A room that is not sold for the day/night is a loss of revenue that can never be recovered.

The above mentioned statement is the precise cause towards understanding why revenue management strategy is a key to improving and expanding the hotel industry.

What is revenue management

Revenue management, a concept initially defined by Robert Cross in the 1970s, centres around the idea of “selling the right room to the right client at the right moment for the right price.” In the case of the hotel industry, where demand changes periodically, strategy is crucial for revenue and ensuring a return on the capital investments.

Understanding the core principles

Revenue management involves predicting customer demand patterns and then adjusting pricing and availability strategies accordingly. By analysing historical data, market trends, and competitor behaviour, hotels can gain insights into how demand might change overtime. This information allows them to optimise pricing structures to capture the highest possible revenue from each available room.

Key strategies and techniques

  • Dynamic pricing: This involves adjusting room rates in real-time based on factors such as current demand, competitor pricing, and remaining availability. By increasing prices during periods of high demand and lowering them during slower periods, hotels can maximise overall revenue.
  • Market segmentation: This strategy involves dividing the market into distinct segments based on factors such as customer demographics, booking behaviour, and price sensitivity. By tailoring pricing and offers to each segment, hotels can attract a wider range of guests and increase occupancy rates.
  • Forecasting and demand management: Accurately forecasting future demand is essential for effective revenue management. By using historical data and statistical models, hotels can predict upcoming demand patterns and adjust their strategies accordingly.
  • Channel management: This involves managing the distribution of rooms through various channels, such as online travel agencies, direct bookings, and corporate travel partners. By optimising the mix of channels, hotels can reach a wider audience and maximise occupancy rates.
  • Inventory control: This strategy involves managing the number of rooms available for sale at different price points. By carefully controlling inventory, hotels can ensure that they are not selling rooms too cheaply or leaving them unsold.
  • Upselling and cross-selling: This involves offering guests additional products or services, such as room upgrades, spa treatments, or dining packages. By encouraging guests to spend more during their stay, hotels can increase overall revenue.

The evolving landscape of revenue management

As technology advances and the hospitality industry evolves, the practice of revenue management continues to adapt. The integration of artificial intelligence and machine learning is enabling hotels to analyse vast amounts of data and make more accurate predictions about future demand. Additionally, the rise of mobile bookings and social media has created new opportunities for hotels to connect with potential guests and personalise their offers.

In conclusion, revenue management is a dynamic and essential strategy for hotels seeking profitability and to remain competitive in a constantly changing market.
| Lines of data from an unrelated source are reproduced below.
/-- **The level change on points: `([x, aK′], p′) ↦ ([x, aK], p′ mod L₀)`.**
[cite: Milne2005ShimuraVarieties, Lemma 5.13 p. 57 and (33) p. 58] [cite: Deligne1979ShimuraVarieties, 2.1.4 (PDF p. 24 of Milne's translation)] -/
theorem extLevelMap_summandPointExt (Sc : ComplexRecordSystem L H τ T hT K₀) {L₀' L₀ : C5.OpenCompactSubgroup ↥(torusFinAdelic M)}
    (hL : L₀' ≤ L₀) {K' K : C5.SmallLevel K₀} (f : K' ⟶ K) (p' : classGroup M L₀') (x : Ball)
    (a : finAdelic (↥(maximalRealSubfield L)) L (IsCMField.complexConj L) 3 H) :
    AlgPoints.map (extLevelMap M Sc hL f) (summandPointExt M Sc L₀' K' p' x a) =
      summandPointExt M Sc L₀ K (QuotientGroup.map _ _ (MonoidHom.id ↥(torusFinAdelic M)) (sup_le_sup_left hL _) p') x a := by
  rw [summandPointExt, summandPointExt, ← Sc.map_pts_symm K' K f x a]
  -- restate in the `∐` spelling (the `(complexSystemExt …).obj` seam), then read `ι_comp_extLevelMap` on the point
  change AlgPoints.map (extLevelMap M Sc hL f)
      (AlgPoints.map (Limits.Sigma.ι (fun _ : classGroup M L₀' => Sc.Mc.obj K') p')
        ((Sc.pts K').symm (ShimuraSet.mk L H τ T hT K'.1.1 x a))) =
    AlgPoints.map (Limits.Sigma.ι (fun _ : classGroup M L₀ => Sc.Mc.obj K)
        (QuotientGroup.map _ _ (MonoidHom.id ↥(torusFinAdelic M)) (sup_le_sup_left hL _) p'))
      (AlgPoints.map (Sc.Mc.map f) ((Sc.pts K').symm (ShimuraSet.mk L H τ T hT K'.1.1 x a)))
  rw [← AlgPoints.map_comp_apply, ← AlgPoints.map_comp_apply]
  exact congrArg (fun φ => AlgPoints.map φ ((Sc.pts K').symm (ShimuraSet.mk L H τ T hT K'.1.1 x a)))
    (ι_comp_extLevelMap M Sc hL f p')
By leveraging data-driven insights, advanced technologies, and a deep understanding of customer behaviour, hotels can optimise their pricing availability strategies to achieve sustainable success.

But along with that, what is important is to see that the guests appreciate the value-added services and lengthen their stay or come back as repeat customers. One of the techniques to ensure that is to offer the regular guests loyalty discounts.

Efficient management of inventory also helps in cutting the expenses incurred by the hotels in their maintenance and providing the customer with the luxury and comfort that come with the price.  

To elaborate on the same, the number of staff a hotel hires varies depending on the occupancy of rooms. For peak seasons, a hotel may hire temporary staff on a contractual basis.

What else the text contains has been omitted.